Dora-Laskey Aaron, King Andrew, Sadler Richard
Department of Emergency Medicine, Michigan State University College of Human Medicine, East Lansing, MI, USA.
Department of Emergency Medicine, Wayne State University School of Medicine, Detroit, MI, USA.
Am J Emerg Med. 2022 Jan;51:393-396. doi: 10.1016/j.ajem.2021.11.014. Epub 2021 Nov 11.
Emergency department (ED)-initiated buprenorphine/naloxone has been shown to improve treatment retention and reduce illicit opioid use; however, its potential may be limited by a lack of accessible community-based facilities. This study compared one state's geographic distribution of EDs to outpatient treatment facilities that provide buprenorphine treatment and identified ED and geographic factors associated with treatment access.
Treatment facility data were obtained from the SAMHSA 2018 National Directory of Drug and Alcohol Abuse Treatment Facilities, and ED data were obtained from the Michigan College of Emergency Physician's 2018 ED directory. Geospatial analysis compared EDs to buprenorphine treatment facilities using 5-, 10-, and 20-mile network buffers.
Among 131 non-exclusively pediatric EDs in Michigan, 57 (43.5%) had a buprenorphine treatment facility within 5 miles, and 66 (50.4%) had a facility within 10 miles. EDs within 10 miles of a Medicaid-accepting, outpatient buprenorphine treatment facility had higher average numbers of beds (41 vs. 15; p < 0.0001) and annual patient volumes (58,616 vs. 17,484; p < 0.0001) compared to those without. Among Michigan counties with EDs, those with at least one buprenorphine facility had larger average populations (286,957 vs. 44,757; p = 0.005) and higher annual rates of opioid overdose deaths (mean 18.3 vs. 13.0 per 100,000; p = 0.02) but were similar in terms of opioid-related hospitalizations and socioeconomic distress.
Only half of Michigan EDs are within 10 miles of a buprenorphine treatment facility. Given these limitations, expanding access to ED-initiated buprenorphine in states similar to Michigan may require developing alternative models of care.

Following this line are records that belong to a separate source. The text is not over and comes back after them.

import Mathlib

/-!
# Skew-cut certificate, ASSEMBLY bookkeeping at the index level: levels, weights and cube
exhaustion of a lattice-labelled mode basis (instab3 g3, cell `ns-blowup`, 2026-08-26)

HONEST FRAMING (human ruling D-0035): nothing here is a claim about Navier–Stokes blow-up.
WHAT THIS IS NOT: not NS evidence; no certificate, no word of the census moves. This file discharges
the part of the ASSEMBLY obligations of `HOME/instab4/KERNEL-CHAIN.md` §2 that does not depend on the
operator at all, only on the fact that the modes of the (class-II Fourier–Craya, or any other) basis
are LABELLED BY LATTICE VECTORS `k : ι → ℤ³` with finitely many modes per cube `‖k‖_∞ ≤ n`:

* (A1) LEVELS — `levels_nonpos`, `tendsto_levels_atBot`: the free levels `ℓ_i = −ν|k_i|²` are `≤ 0`
  and tend to `−∞` along the cofinite filter; these are literally the hypotheses `hℓ`, `hℓt` of
  `SkewCutGalerkinWeights.exists_resolventSymbol` (instab4 g4), which then supplies the resolvent
  symbol `d_i = (x₀ − ℓ_i)⁻¹` and the weights `w_i = √(1 + |ℓ_i|)` of the master theorem
  `SkewCutGalerkinFromSections.exists_smooth_eigenvector_Ioo_of_sections`.
* (A2, the constant `L`) BAND-COMPARABLE WEIGHTS — `one_add_levels_le_of_neighbour`,
  `weight_le_of_neighbour`: if two modes are band neighbours, `|k_i − k_j|² ≤ 1` (the advection by
  the ABC flow couples `k` only to `k ± e_m`), then `1 + ν|k_i|² ≤ 2(1+ν)·(1 + ν|k_j|²)`, hence
  `w_i ≤ √(2(1+ν))·w_j`.
* (A3, the family `F`) CUBE EXHAUSTION — `cube_exhaustion`: the cubes `F n = {i : ‖k_i‖_∞ ≤ n}` are
  finite sets, monotone in `n`, and exhaust `ι` (the `F`, `hF`, `hFex` of the master theorem; the
  certificate's sections are indexed by exactly these cubes, SKEWCUT-CERT (F3)).
* `finite_cube_fibre_of_injective` — the finiteness hypothesis holds for every index type that
  embeds into `ℤ³ × Fin c` (Craya index `c = 2`; the class-II orbit-pair columns are a subtype).

What stays for an ASSEMBLY seat: the matrix `t` itself ((A2) proper: entries, band sets, growth,
Schur sums), the identification of the certifier's sections ((A3) proper, (A4)), class restriction
(A5) and Fourier synthesis (A6). Mathlib only; no definitions (cubes are written as
`Set.Finite.toFinset` of the fibre sets).
-/

namespace Summit.NavierStokesRegularity.FluidComputer.SkewCutGalerkinLattice

open Filter Finset

variable {ι : Type*}

/-! ## (A1) Levels -/

/-- The free levels `ℓ_i = −ν|k_i|²` are nonpositive (`ν ≥ 0`). -/
theorem levels_nonpos {ν : ℝ} (hν : 0 ≤ ν) (k : ι → Fin 3 → ℤ) (i : ι) :
    -(ν * ∑ m, ((k i m : ℝ)) ^ 2) ≤ 0 := by
  have : 0 ≤ ∑ m, ((k i m : ℝ)) ^ 2 := Finset.sum_nonneg fun m _ => sq_nonneg _
  nlinarith

/-- **(A1) `ℓ → −∞` along the cofinite filter.** If every cube `{i : |k_i m| ≤ n ∀ m}` contains
finitely many modes, then `ℓ_i = −ν|k_i|² → −∞` cofinitely (`ν > 0`): outside the cube of side
`⌈√(|B|/ν)⌉` one has `ℓ_i ≤ B`. This is the hypothesis `hℓt` of
`SkewCutGalerkinWeights.exists_resolventSymbol`. -/
theorem tendsto_levels_atBot {ν : ℝ} (hν : 0 < ν) (k : ι → Fin 3 → ℤ)
    (hfin : ∀ n : ℕ, Set.Finite {i : ι | ∀ m, |k i m| ≤ (n : ℤ)}) :
    Tendsto (fun i => -(ν * ∑ m, ((k i m : ℝ)) ^ 2)) cofinite atBot := by
  rw [tendsto_atBot]
  intro B
  rw [eventually_cofinite]
  set n : ℕ := ⌈Real.sqrt (|B| / ν)⌉₊ with hn
  refine (hfin n).subset ?_
  intro i hi
  simp only [Set.mem_setOf_eq, not_le] at hi
  -- hi : B < -(ν * S); hence S < |B|/ν ≤ n²
  have hS : ∑ m, ((k i m : ℝ)) ^ 2 < (n : ℝ) ^ 2 := by
    have h1 : ν * ∑ m, ((k i m : ℝ)) ^ 2 < |B| := by
      have := neg_abs_le B
      linarith
    have h2 : ∑ m, ((k i m : ℝ)) ^ 2 < |B| / ν := by
      rw [lt_div_iff₀ hν]; linarith
    have h0 : 0 ≤ |B| / ν := div_nonneg (abs_nonneg B) hν.le
    have hs : Real.sqrt (|B| / ν) ≤ n := by rw [hn]; exact Nat.le_ceil _
    have h3 : |B| / ν ≤ (n : ℝ) ^ 2 := by
      calc |B| / ν = Real.sqrt (|B| / ν) ^ 2 := (Real.sq_sqrt h0).symm
        _ ≤ (n : ℝ) ^ 2 := pow_le_pow_left₀ (Real.sqrt_nonneg _) hs 2
    linarith
  intro m
  have hkm : ((k i m : ℝ)) ^ 2 ≤ ∑ m', ((k i m' : ℝ)) ^ 2 :=
    Finset.single_le_sum (f := fun m' => ((k i m' : ℝ)) ^ 2) (fun _ _ => sq_nonneg _)
      (Finset.mem_univ m)
  have habs : |((k i m : ℤ) : ℝ)| < (n : ℝ) := by
    have h := sq_lt_sq.mp (lt_of_le_of_lt hkm hS)
    simpa [Nat.abs_cast] using h
  have hcast : (((|k i m|) : ℤ) : ℝ) < ((n : ℤ) : ℝ) := by
    rw [Int.cast_abs, Int.cast_natCast]; exact habs
  exact (Int.cast_lt.mp hcast).le

/-- (A1) packaged as the two hypotheses `hℓ`, `hℓt` of
`SkewCutGalerkinWeights.exists_resolventSymbol` for `ℓ_i := −ν|k_i|²`. -/
theorem levels_hypotheses {ν : ℝ} (hν : 0 < ν) (k : ι → Fin 3 → ℤ)
    (hfin : ∀ n : ℕ, Set.Finite {i : ι | ∀ m, |k i m| ≤ (n : ℤ)}) :
    (∀ i, (fun i => -(ν * ∑ m, ((k i m : ℝ)) ^ 2)) i ≤ 0) ∧
      Tendsto (fun i => -(ν * ∑ m, ((k i m : ℝ)) ^ 2)) cofinite atBot :=
  ⟨fun i => levels_nonpos hν.le k i, tendsto_levels_atBot hν k hfin⟩

/-! ## (A2, constant `L`) Band-comparable weights -/

/-- **Neighbouring modes have comparable levels.** If `|k_i − k_j|² ≤ 1` (band neighbours: the ABC
advection couples `k` only to `k ± e_m`), then `1 + ν|k_i|² ≤ 2(1+ν)·(1 + ν|k_j|²)` (`ν ≥ 0`). -/
theorem one_add_levels_le_of_neighbour {ν : ℝ} (hν : 0 ≤ ν) (ki kj : Fin 3 → ℤ)
    (hq : ∑ m, (((ki m : ℤ) : ℝ) - ((kj m : ℤ) : ℝ)) ^ 2 ≤ 1) :
    1 + ν * ∑ m, ((ki m : ℝ)) ^ 2 ≤ 2 * (1 + ν) * (1 + ν * ∑ m, ((kj m : ℝ)) ^ 2) := by
  have hterm : ∀ m, ((ki m : ℝ)) ^ 2 ≤
      2 * ((kj m : ℝ)) ^ 2 + 2 * (((ki m : ℤ) : ℝ) - ((kj m : ℤ) : ℝ)) ^ 2 := by
    intro m
    nlinarith [sq_nonneg (((ki m : ℤ) : ℝ) - 2 * ((kj m : ℤ) : ℝ))]
  have hsum : ∑ m, ((ki m : ℝ)) ^ 2 ≤
      2 * ∑ m, ((kj m : ℝ)) ^ 2 + 2 * ∑ m, (((ki m : ℤ) : ℝ) - ((kj m : ℤ) : ℝ)) ^ 2 := by
    rw [Finset.mul_sum, Finset.mul_sum, ← Finset.sum_add_distrib]
    exact Finset.sum_le_sum fun m _ => hterm m
  have hj : 0 ≤ ∑ m, ((kj m : ℝ)) ^ 2 := Finset.sum_nonneg fun m _ => sq_nonneg _
  have hνj : 0 ≤ ν * ∑ m, ((kj m : ℝ)) ^ 2 := mul_nonneg hν hj
  nlinarith [mul_le_mul_of_nonneg_left hsum hν, mul_nonneg hν hνj, mul_le_mul_of_nonneg_left hq hν]

/-- **Band-comparable weights** (the constant `L = √(2(1+ν))` of obligation (A2)): for band
neighbours, `w_i ≤ √(2(1+ν))·w_j` with `w = √(1 + |ℓ|)`, `ℓ = −ν|k|²` — the hypothesis `hL` of
`SkewCutGalerkinFromSections.exists_smooth_eigenvector_Ioo_of_sections`. -/
theorem weight_le_of_neighbour {ν : ℝ} (hν : 0 ≤ ν) (ki kj : Fin 3 → ℤ)
    (hq : ∑ m, (((ki m : ℤ) : ℝ) - ((kj m : ℤ) : ℝ)) ^ 2 ≤ 1) :
    Real.sqrt (1 + |-(ν * ∑ m, ((ki m : ℝ)) ^ 2)|) ≤
      Real.sqrt (2 * (1 + ν)) * Real.sqrt (1 + |-(ν * ∑ m, ((kj m : ℝ)) ^ 2)|) := by
  have hi : 0 ≤ ν * ∑ m, ((ki m : ℝ)) ^ 2 :=
    mul_nonneg hν (Finset.sum_nonneg fun m _ => sq_nonneg _)
  have hj : 0 ≤ ν * ∑ m, ((kj m : ℝ)) ^ 2 :=
    mul_nonneg hν (Finset.sum_nonneg fun m _ => sq_nonneg _)
  rw [abs_neg, abs_neg, abs_of_nonneg hi, abs_of_nonneg hj,
    ← Real.sqrt_mul (by positivity : (0 : ℝ) ≤ 2 * (1 + ν))]
  exact Real.sqrt_le_sqrt (one_add_levels_le_of_neighbour hν ki kj hq)

/-! ## (A3, family `F`) Cube exhaustion -/

/-- **Cube exhaustion.** With finitely many modes per cube, the cubes
`F n := {i : |k_i m| ≤ n ∀ m}` (as `Finset`s) are monotone in `n`, exhaust `ι`, and have the stated
membership — the `F`, `hF`, `hFex` of the master theorem; the certificate's Galerkin sections are
indexed by exactly these cubes (SKEWCUT-CERT (F3), cube truncations `|k|_∞ ≤ K′`). -/
theorem cube_exhaustion (k : ι → Fin 3 → ℤ)
    (hfin : ∀ n : ℕ, Set.Finite {i : ι | ∀ m, |k i m| ≤ (n : ℤ)}) :
    Monotone (fun n => (hfin n).toFinset) ∧ (∀ i, ∃ n, i ∈ (hfin n).toFinset) ∧
      ∀ n i, i ∈ (hfin n).toFinset ↔ ∀ m, |k i m| ≤ (n : ℤ) := by
  have hmem : ∀ n i, i ∈ (hfin n).toFinset ↔ ∀ m, |k i m| ≤ (n : ℤ) := fun n i => by
    rw [Set.Finite.mem_toFinset]; rfl
  refine ⟨?_, ?_, hmem⟩
  · intro a b hab i hi
    rw [hmem] at hi ⊢
    exact fun m => (hi m).trans (by exact_mod_cast hab)
  · intro i
    refine ⟨∑ m, (k i m).natAbs, ?_⟩
    rw [hmem]
    intro m
    rw [Int.abs_eq_natAbs]
    have : (k i m).natAbs ≤ ∑ m', (k i m').natAbs :=
      Finset.single_le_sum (f := fun m' => (k i m').natAbs) (fun _ _ => Nat.zero_le _)
        (Finset.mem_univ m)
    exact_mod_cast this

/-! ## The finiteness hypothesis for lattice-embedded index types -/

/-- **Finitely many modes per cube** for every index type that embeds into `ℤ³ × Fin c` (the Craya
index `(k, b)`, `b ∈ Fin 2`; the class-II orbit-pair columns of the certifiers are a subtype of it):
the cube fibre `{i : |k_i m| ≤ n ∀ m}` is finite. -/
theorem finite_cube_fibre_of_injective {c : ℕ} (lab : ι → (Fin 3 → ℤ) × Fin c)
    (hlab : Function.Injective lab) (n : ℕ) :
    Set.Finite {i : ι | ∀ m, |(lab i).1 m| ≤ (n : ℤ)} := by
  have hS : (Set.univ.pi fun (_ : Fin 3) => Set.Icc (-(n : ℤ)) n).Finite :=
    Set.Finite.pi fun _ => Set.finite_Icc _ _
  have hP : ((Set.univ.pi fun (_ : Fin 3) => Set.Icc (-(n : ℤ)) n) ×ˢ
      (Set.univ : Set (Fin c))).Finite := hS.prod Set.finite_univ
  refine (hP.preimage hlab.injOn).subset ?_
  intro i hi
  simp only [Set.mem_setOf_eq] at hi
  simp only [Set.mem_preimage, Set.mem_prod, Set.mem_pi, Set.mem_univ, Set.mem_Icc, true_implies,
    and_true]
  exact fun m => abs_le.mp (hi m)

/-! ## (A2, constant `W`) Band neighbour sets and their cardinality (appended 2026-08-26, instab3 g3)

The `nbr`, `hsymm` and `hW` data of `SkewCutGalerkinFromSections.exists_smooth_eigenvector_Ioo_of_sections`
for a lattice-embedded index type: neighbours = modes whose lattice labels are at `ℓ¹`-distance `1`
(the six `k ± e_m`), at most `6c` of them when the label `(k, b)`, `b ∈ Fin c`, is injective. -/

/-- Integer vectors at `ℓ¹`-distance `1` differ by a unit vector: if `∑ m |d m| = 1` and `d m₀ ≠ 0`
then `d m = 0` for `m ≠ m₀` (and `|d m₀| = 1`). -/
theorem eq_zero_of_sum_abs_eq_one {d : Fin 3 → ℤ} (hd : ∑ m, |d m| = 1) {m₀ : Fin 3}
    (hm₀ : d m₀ ≠ 0) {m : Fin 3} (hm : m ≠ m₀) : d m = 0 := by
  have h1 : 1 ≤ |d m₀| := Int.one_le_abs hm₀
  have hsplit : |d m₀| + ∑ m' ∈ univ.erase m₀, |d m'| = 1 := by
    rw [Finset.add_sum_erase univ (fun m => |d m|) (Finset.mem_univ m₀)]; exact hd
  have hrest : ∑ m' ∈ univ.erase m₀, |d m'| = 0 := by
    have h0 : 0 ≤ ∑ m' ∈ univ.erase m₀, |d m'| := Finset.sum_nonneg fun _ _ => abs_nonneg _
    omega
  have hmem : m ∈ univ.erase m₀ := Finset.mem_erase.mpr ⟨hm, Finset.mem_univ m⟩
  have := (Finset.sum_eq_zero_iff_of_nonneg fun _ _ => abs_nonneg _).mp hrest m hmem
  exact abs_eq_zero.mp this
import Literature.NumberTheory.LFunctions.LevinsonMontgomeryTheoremProofs
import Literature.NumberTheory.LFunctions.RiemannHypothesisUpTo100000X
import Literature.NumberTheory.LFunctions.RiemannHypothesisUpTo1000X
import HarnessLib

/-!
# `ζ′(s) ≠ 0` in the left half `0 < Re s < ½` of the critical strip up to height `99 999.5` —
# the Levinson–Montgomery sign theorem at the tree's certified heights `10⁵` (compiled) and `10³` (kernel)

Topic `Literature/NumberTheory/LFunctions`. Companion of `RHCriteriaRangesRS.lean` and
`JensenHyperbolicityRangesRS.lean` (named cases of RH criteria from the same heights). One further
"verified height ⇒ named case" reduction of the tree, with a real proof, is instantiated at the two
heights of `ζ` that the tree certifies WITHOUT any named fact:

* **Levinson–Montgomery** (Acta Math. 133 (1974), §2; tree `re_logDeriv_riemannZeta_neg_of_lmGood'`,
  `LevinsonMontgomeryTheorem.lean`, proved): `Re ζ′/ζ(σ + it) < 0` for `0 ≤ σ < ½`, `|t| ≥ 10`,
  whenever `t` is a *good* height (distance `≥ ½` from the ordinate of every zero of `ζ` off the
  critical line, `lmGood`). The Riemann hypothesis in the strip up to height `T′` makes every
  `|t| ≤ T′ − ½` good (`lmGood_of_riemannHypothesisInStripUpTo`, `LevinsonMontgomeryTheoremProofs.lean`).
  At `T′ = 10⁵` (`riemannHypothesisInStripUpTo_100000`, `RiemannHypothesisUpTo100000X.lean`:
  Riemann–Siegel sign certificate of the `138 069` zeros with the PROVED remainder bound + Turing's
  method, compiled evaluation) this gives **`Re ζ′/ζ(s) < 0`, hence `ζ′(s) ≠ 0`, for every
  `0 ≤ Re s < ½`, `10 ≤ |Im s| ≤ 99 999.5`** (`deriv_riemannZeta_ne_zero_of_abs_im_le_199999_half`);
  with the tree's certified low heights `0 < |t| ≤ 10` (`deriv_riemannZeta_ne_zero_lowHeight`,
  Euler–Maclaurin enclosures and winding certificates, kernel) the whole left half-strip
  `0 < Re s < ½`, `0 < |Im s| ≤ 99 999.5` is free of zeros of `ζ′`
  (`deriv_riemannZeta_ne_zero_leftHalfStrip_of_le_199999_half`). At the KERNEL height `T′ = 10³`
  (`riemannHypothesisUpTo_1000`, `RiemannHypothesisUpTo1000X.lean`, the same certificate format checked
  by `decide +kernel`, standard axioms) the range is `0 < |Im s| ≤ 999.5`
  (`deriv_riemannZeta_ne_zero_leftHalfStrip_of_le_1999_half`). Before this file the tree had the
  statement for `0 < |Im s| ≤ 100` (`spira1965_deriv_riemannZeta_ne_zero_holds`, from `RH` to height
  `101`), which is the range Spira reported on (Illinois J. Math. 17 (1973), p. 149: computed for
  `|t| ≤ 200`, reported for `|t| ≤ 100`). By Levinson–Montgomery / Speiser, `ζ′ ≠ 0` on the whole open
  left half-strip is EQUIVALENT to RH (tree `speiser_iff`); nothing beyond the stated heights follows.

Also recorded: the two-sided strip form of the kernel height, `riemannHypothesisInStripUpTo_1000`
(the `10⁵` and `10⁴` strip forms are in `RiemannHypothesisUpTo100000X.lean` / `RiemannHypothesisUpTo10000EM.lean`).

Auxiliary axioms: the `10⁵` statements inherit the compiled-evaluation axioms (`Lean.ofReduceBool`,
`Lean.trustCompiler`) of `riemannHypothesisUpTo_100000` (16 `native_decide` data checks, listed in
`RiemannHypothesisUpTo100000X.lean`); the `10³` statements are kernel-checked, standard axioms only.

## References

* [LevinsonMontgomery1974] N. Levinson, H. L. Montgomery, *Zeros of the derivatives of the Riemann
  zeta-function*, Acta Math. 133 (1974) 49–65, §2 (Theorem 1 and the sign of `Re ζ′/ζ`).
* [Spira1973] R. Spira, *Zeros of `ζ′(s)` and the Riemann hypothesis*, Illinois J. Math. 17 (1973)
  147–152, p. 149.
* [Brent1979] R. P. Brent, Math. Comp. 33 (1979), §4 (the sign-certificate + Turing format).
-/

noncomputable section

namespace Literature.NumberTheory.LFunctions

open Complex

/-! ### The kernel height `10³` in strip form -/

/-- The two-sided strip form of the kernel-certified height `10³`: every zero of `ζ` with
`0 < Re ρ < 1` and `|Im ρ| ≤ 1000` has `Re ρ = ½` (kernel-checked, standard axioms, no named fact;
`riemannHypothesisUpTo_1000` and `riemannHypothesisInStripUpTo_iff_holds`). [cite: Brent1979, §4] -/
theorem riemannHypothesisInStripUpTo_1000 : RiemannHypothesisInStripUpTo 1000 :=
  (riemannHypothesisInStripUpTo_iff_holds 1000).2 riemannHypothesisUpTo_1000

/-! ### Good heights -/

/-- Every height `|t| ≤ 99 999.5` is good in the sense of Levinson–Montgomery (distance `≥ ½` from the
ordinate of every zero of `ζ` off the critical line) — unconditionally, compiled evaluation
(`riemannHypothesisInStripUpTo_100000`). [cite: LevinsonMontgomery1974, §2] -/
theorem lmGood_of_abs_le_199999_half {t : ℝ} (ht : |t| ≤ 199999 / 2) : lmGood t :=
  lmGood_of_riemannHypothesisInStripUpTo riemannHypothesisInStripUpTo_100000 (by linarith)

/-- Every height `|t| ≤ 999.5` is good — kernel-checked, standard axioms
(`riemannHypothesisInStripUpTo_1000`). [cite: LevinsonMontgomery1974, §2] -/
theorem lmGood_of_abs_le_1999_half {t : ℝ} (ht : |t| ≤ 1999 / 2) : lmGood t :=
  lmGood_of_riemannHypothesisInStripUpTo riemannHypothesisInStripUpTo_1000 (by linarith)

/-! ### The sign of `Re ζ′/ζ` and `ζ′ ≠ 0` for `10 ≤ |t| ≤ 99 999.5` -/

/-- **`Re ζ′/ζ(s) < 0` for `0 ≤ Re s < ½`, `10 ≤ |Im s| ≤ 99 999.5`** — Levinson–Montgomery's sign
theorem at good heights (`re_logDeriv_riemannZeta_neg_of_lmGood'`), every such height being good by
`RH` in the strip up to `10⁵` (unconditional, compiled evaluation). [cite: LevinsonMontgomery1974, §2] -/
theorem re_logDeriv_riemannZeta_neg_of_abs_im_le_199999_half {s : ℂ} (h0 : 0 ≤ s.re)
    (h1 : s.re < 1 / 2) (ht : 10 ≤ |s.im|) (hT : |s.im| ≤ 199999 / 2) :
    (logDeriv riemannZeta s).re < 0 :=
  re_logDeriv_riemannZeta_neg_of_lmGood' (lmGood_of_abs_le_199999_half hT) ht h0 h1

/-- **`ζ′(s) ≠ 0` for `0 ≤ Re s < ½`, `10 ≤ |Im s| ≤ 99 999.5`** (unconditional, compiled evaluation).
[cite: LevinsonMontgomery1974, §2] -/
theorem deriv_riemannZeta_ne_zero_of_abs_im_le_199999_half {s : ℂ} (h0 : 0 ≤ s.re)
    (h1 : s.re < 1 / 2) (ht : 10 ≤ |s.im|) (hT : |s.im| ≤ 199999 / 2) :
    deriv riemannZeta s ≠ 0 :=
  (ne_zero_of_re_logDeriv_neg (re_logDeriv_riemannZeta_neg_of_abs_im_le_199999_half h0 h1 ht hT)).2

/-- `Re ζ′/ζ(s) < 0` for `0 ≤ Re s < ½`, `10 ≤ |Im s| ≤ 999.5` — KERNEL-checked, standard axioms
(`riemannHypothesisInStripUpTo_1000`). [cite: LevinsonMontgomery1974, §2] -/
theorem re_logDeriv_riemannZeta_neg_of_abs_im_le_1999_half {s : ℂ} (h0 : 0 ≤ s.re)
    (h1 : s.re < 1 / 2) (ht : 10 ≤ |s.im|) (hT : |s.im| ≤ 1999 / 2) :
    (logDeriv riemannZeta s).re < 0 :=
  re_logDeriv_riemannZeta_neg_of_lmGood' (lmGood_of_abs_le_1999_half hT) ht h0 h1

/-- `ζ′(s) ≠ 0` for `0 ≤ Re s < ½`, `10 ≤ |Im s| ≤ 999.5` — KERNEL-checked, standard axioms.
[cite: LevinsonMontgomery1974, §2] -/
theorem deriv_riemannZeta_ne_zero_of_abs_im_le_1999_half {s : ℂ} (h0 : 0 ≤ s.re)
    (h1 : s.re < 1 / 2) (ht : 10 ≤ |s.im|) (hT : |s.im| ≤ 1999 / 2) :
    deriv riemannZeta s ≠ 0 :=
  (ne_zero_of_re_logDeriv_neg (re_logDeriv_riemannZeta_neg_of_abs_im_le_1999_half h0 h1 ht hT)).2

/-! ### The whole left half-strip up to the certified heights -/

/-- **`ζ′` has no zeros in the left half of the critical strip up to height `99 999.5`**:
`ζ′(s) ≠ 0` for `0 < Re s < ½`, `0 < |Im s| ≤ 99 999.5` — unconditionally (compiled evaluation for the
heights `100 < |t| ≤ 99 999.5`; the heights `0 < |t| ≤ 100` are the tree's kernel-checked discharge of
Spira's statement, `spira1965_deriv_riemannZeta_ne_zero_holds`). Spira's reported range was
`|t| ≤ 100`. [cite: Spira1973, p. 149 (the statement shape); LevinsonMontgomery1974, §2 (the method)] -/
theorem deriv_riemannZeta_ne_zero_leftHalfStrip_of_le_199999_half :
    ∀ s : ℂ, 0 < s.re → s.re < 1 / 2 → 0 < |s.im| → |s.im| ≤ 199999 / 2 →
      deriv riemannZeta s ≠ 0 := by
  intro s h0 h1 ht hT
  rcases le_or_gt (|s.im|) 100 with h100 | h100
  · exact spira1965_deriv_riemannZeta_ne_zero_holds s h0 h1 ht h100
  · exact deriv_riemannZeta_ne_zero_of_abs_im_le_199999_half h0.le h1 (by linarith) hT

/-- `ζ′(s) ≠ 0` for `0 < Re s < ½`, `0 < |Im s| ≤ 999.5` — KERNEL-checked, standard axioms only
(`riemannHypothesisUpTo_1000` for `100 < |t| ≤ 999.5`, `spira1965_deriv_riemannZeta_ne_zero_holds` below).
[cite: Spira1973, p. 149 (the statement shape); LevinsonMontgomery1974, §2 (the method)] -/
theorem deriv_riemannZeta_ne_zero_leftHalfStrip_of_le_1999_half :
    ∀ s : ℂ, 0 < s.re → s.re < 1 / 2 → 0 < |s.im| → |s.im| ≤ 1999 / 2 →
      deriv riemannZeta s ≠ 0 := by
  intro s h0 h1 ht hT
  rcases le_or_gt (|s.im|) 100 with h100 | h100
  · exact spira1965_deriv_riemannZeta_ne_zero_holds s h0 h1 ht h100
  · exact deriv_riemannZeta_ne_zero_of_abs_im_le_1999_half h0.le h1 (by linarith) hT

/-- Height sanity: `99 999.5 = 10⁵ − ½` and `999.5 = 10³ − ½` are exactly the ranges
`lmGood_of_riemannHypothesisInStripUpTo` yields from the strip heights `10⁵` and `10³`. [folklore] -/
example : (199999 / 2 : ℝ) = 100000 - 1 / 2 ∧ (1999 / 2 : ℝ) = 1000 - 1 / 2 := by norm_num

end Literature.NumberTheory.LFunctions

end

急诊科启动的丁丙诺啡/纳洛酮已被证明可提高治疗依从性并减少非法阿片类药物的使用;然而,其潜力可能因缺乏便捷的社区设施而受到限制。本研究比较了一个州急诊科与提供丁丙诺啡治疗的门诊治疗机构的地理分布,并确定了与治疗可及性相关的急诊科和地理因素。
治疗机构数据来自美国药物滥用和精神健康服务管理局(SAMHSA)2018年全国药物和酒精滥用治疗机构目录,急诊科数据来自密歇根急诊医师学院2018年急诊科目录。地理空间分析使用5英里、10英里和20英里的网络缓冲区将急诊科与丁丙诺啡治疗机构进行比较。
在密歇根州的131家非专门收治儿科患者的急诊科中,57家(43.5%)在5英里范围内设有丁丙诺啡治疗机构,66家(50.4%)在10英里范围内设有该机构。与没有此类机构的急诊科相比,距离接受医疗补助的门诊丁丙诺啡治疗机构10英里范围内的急诊科平均床位数更多(41张对15张;p<0.0001),年患者量也更多(58,616人次对17,484人次;p<0.0001)。在设有急诊科的密歇根州各县中,至少有一家丁丙诺啡治疗机构的县平均人口更多(286,957人对44,757人;p=0.005),阿片类药物过量死亡年发生率更高(平均每10万人18.3例对13.0例;p=0.02),但在阿片类药物相关住院率和社会经济困境方面相似。
密歇根州只有一半的急诊科距离丁丙诺啡治疗机构在10英里范围内。鉴于这些限制,在与密歇根州类似的州扩大急诊科启动的丁丙诺啡的可及性可能需要开发替代护理模式。